Jika pasien diindikasikan menderita penyakit kanker, prosedur rekonstruksi payudara dapat dilakukan setelah pengangkatan jaringan yang sakit. Alat pembuka jaringan steril akan ditempatkan pada lubang atau ruang bekas daerah prosedur. Ruang yang terbuka ini akan diisi dengan larutan garam untuk memperluas daerah bekas prosedur dan mengurangi munculnya rongga-rongga. Karena dalam prosedur ini seluruh payudara diangkat, dokter bedah mungkin perlu menutup daerah bekas operasi dengan cangkok kulit. Biasanya, kulit yang akan dicangkok diambil dari bagian tubuh lainnya, seperti perut atau punggung, untuk menutupi luka yang besar.

Kemudian, dokter akan menempatkan tabung penguras sebelum menutup luka. Satu tabung diletakkan pada ketiak pasien dan tabung lainnya pada rongga dada. Perban steril kemudian ditempatkan di atas daerah operasi.
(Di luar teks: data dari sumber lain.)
import Summits.CriticalPhenomena.PercolationContinuityZ3.Theorems.PercNearOneGluingNoHeavyLowerTailSahiE3DnfWidthTwo
import Summits.CriticalPhenomena.PercolationContinuityZ3.Theorems.PercNearOneGluingNoHeavyLowerTailSahiE3DnfTwoKahn
import Mathlib.Tactic.FinCases
import HarnessLib
import HarnessLib.Audit

/-!
# `NoHeavyLowerTail` (crux stmt-CriticalPhenomena-4575), Sahi programme P4: KAHN'S CONJECTURE 5 FOR THE FIRST SLOT
# `⋁ᵢ (xᵢ ∧ yᵢ)` (DNF of width two) — the `prodBernoulli` form

Support file (cell `prim-l12`, seat P4, generation 14; `--supports stmt-CriticalPhenomena-4575`).  No named facts, no sorries;
standard axioms; def-free.

THEOREM `kahn_of_dnf_width2`: for every finite index type `ι`, every `p : ι → [0,1]` (no interior condition), every `n`, distinct
coordinates `v : Fin n × Bool → ι`, and ALL increasing events `A, B ⊆ Set ι`:
  `0 ≤ sahiE3 (prodBernoulli p) {ω | ∃ i, v (i,true) ∈ ω ∧ v (i,false) ∈ ω} A B`
— Kahn's Conjecture 5 [Kahn, arXiv:2210.08653, Conj. 5] when the first increasing event is a disjunction of `n` disjoint dimers
`xᵢ ∧ yᵢ`.  Proof: `…SahiE3DnfWidthTwo.latticeE3_nonneg_of_dnf_width2` on the Boolean lattice `Set ι` with the weight
`bernoulliWeight p` (pattern marginal `∏ (pᵥ | 1 − pᵥ)`, `…SahiE3DnfTwoKahn.mass_bernoulliWeight_fibre'`) and the bridge
`Literature…sahiE_three_ind`, exactly as `…SahiE3DnfTwoKahn.kahn_of_dnf_two`.  HOME prim-l12-p4/FROM-prim-l12-p4-gen14-DIMER-REDUCTION.md.
-/

namespace Summit.CriticalPhenomena.PercolationContinuityZ3.Theorems.SahiE3DnfWidthTwoKahn

open Finset MeasureTheory Literature.Combinatorics.Sahi2008 Literature.Probability.Percolation
open Literature.Probability.LatticeModels (prodBernoulli sahiE3 mass latticeE3)

variable {ι : Type*} [Fintype ι]

open scoped Classical in
/-- **Kahn's Conjecture 5 for the first slot `⋁ᵢ (xᵢ ∧ yᵢ)`.**  `ι` finite, `p : ι → [0,1]`, `v : Fin n × Bool → ι` injective;
then for ALL increasing `A, B ⊆ Set ι`: `0 ≤ sahiE3 (prodBernoulli p) {ω | ∃ i, v (i,true) ∈ ω ∧ v (i,false) ∈ ω} A B`. [this work] -/
theorem kahn_of_dnf_width2 (p : ι → unitInterval) (n : ℕ) {v : Fin n × Bool → ι} (hv : Function.Injective v)
    {A B : Set (Set ι)} (hA : IsUpperSet A) (hB : IsUpperSet B) :
    0 ≤ sahiE3 (prodBernoulli p) {ω : Set ι | ∃ i, v (i, true) ∈ ω ∧ v (i, false) ∈ ω} A B := by
  rw [← sahiE_three_ind]
  have hμ := isFKGMeasure_bernoulliWeight p
  have hA' : IsUpperSet ((A.toFinset : Finset (Set ι)) : Set (Set ι)) := by simpa using hA
  have hB' : IsUpperSet ((B.toFinset : Finset (Set ι)) : Set (Set ι)) := by simpa using hB
  have hF : ∀ (t : Fin n × Bool → Bool) (x : Set ι),
      x ∈ (univ.filter fun x : Set ι => ∀ i, (({v i} : Set ι) ≤ x ↔ t i = true)) ↔
        ∀ i, (({v i} : Set ι) ≤ x ↔ t i = true) := fun t x => by simp
  have hw : ∀ (i : Fin n × Bool) (c : Bool), 0 ≤ (if c = true then (p (v i) : ℝ) else 1 - (p (v i) : ℝ)) := by
    intro i c
    split_ifs
    · exact unitInterval.nonneg _
    · exact unitInterval.one_minus_nonneg _
  obtain ⟨U', hU'⟩ : ∃ V : Finset (Fin n × Bool → Bool), ∀ t, t ∈ V ↔ ∃ i, t (i, true) = true ∧ t (i, false) = true :=
    ⟨univ.filter fun t => ∃ i, t (i, true) = true ∧ t (i, false) = true, fun t => by simp⟩
  have key := SahiE3DnfWidthTwo.latticeE3_nonneg_of_dnf_width2 hμ.nonneg hμ.mul_le_mul n
    (fun i => SahiE3MajSlot.supPrime_set_singleton (v i)) hF hA' hB'
    (fun i c => if c = true then (p (v i) : ℝ) else 1 - (p (v i) : ℝ)) hw zero_le_one
    (fun t => by rw [one_mul]; exact SahiE3DnfTwoKahn.mass_bernoulliWeight_fibre' p hv _ t (hF t)) U' hU'
  rw [← sahiE_three_indicator_eq_latticeE3 hμ.sum_eq_one] at key
  refine le_of_le_of_eq key ?_
  congr 1
  funext i
  fin_cases i
  · funext ω
    simp [setInd_apply, DecisionTree.ind, Set.singleton_subset_iff, hU']
  · funext ω
    simp [setInd_apply, DecisionTree.ind]
  · funext ω
    simp [setInd_apply, DecisionTree.ind]

end Summit.CriticalPhenomena.PercolationContinuityZ3.Theorems.SahiE3DnfWidthTwoKahn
Kemungkinan Resiko dan Komplikasi Mastektomi Radikal

Sebagai prosedur operasi mayor yang membutuhkan bius total dan sayatan besar, mastektomi radikal memiliki kemungkinan resiko dan komplikasi, yang meliputi:

  • Perdarahan berlebihan – Hal ini dapat terjadi selama dan setelah operasi serta merupakan salah satu masalah dalam prosedur ini.
  • Infeksi pada daerah operasi
  • Kerusakan saraf – Pasien sering mengeluh kesemutan dan mati rasa pada daerah operasi akibat kerusakan saraf. Hilangnya sensasi rasa sakit dapat menyebabkan pasien tidak menyadari adanya luka pada tubuhnya.
  • Otot melemah dan atrofi, terutama jika pasien tidak menjalani pemeriksaan fisik yang tepat setelah prosedur.
  • Seroma – Gangguan aliran cairan di dalam pembuluh darah getah bening dapat menyebabkan munculnya seroma atau akumulasi cairan pada daerah operasi.
  • Pembengkakan kelenjar getah bening
  • Nyeri fantom pada payudara – Banyak pasien yang melaporkan nyeri fantom pada payudaranya, yang serupa dengan rasa nyeri yang dialami pasien amputasi. Kondisi ini ditandai dengan rasa nyeri berdenyut dan tekanan, dan perasaan bahwa payudara yang telah diangkat masih tetap terasa ada.
  • Depresi – Prosedur ini memiliki dampak yang cukup besar pada status mental pasien, serta sering menyebabkan pasien depresi. Tekanan mental juga mungkin muncul akibat kecacatan yang muncul akibat prosedur, yang mungkin sulit untuk diatasi oleh beberapa pasien.

    Rujukan:

  • Christian MC, McCabe MS, Korn EL, Abrams JS, Kaplan RS, Friedman MA. The National Cancer Institute audit of the National Surgical Adjuvant Breast and Bowel Project Protocol B-06. N Engl J Med. 1995 Nov 30. 333(22):1469-74.

  • Giuliano AE, Hunt KK, Ballman KV, et al. Axillary dissection vs no axillary dissection in women with invasive breast cancer and sentinel node metastasis: a randomized clinical trial. JAMA. 2011 Feb 9. 305(6):569-75.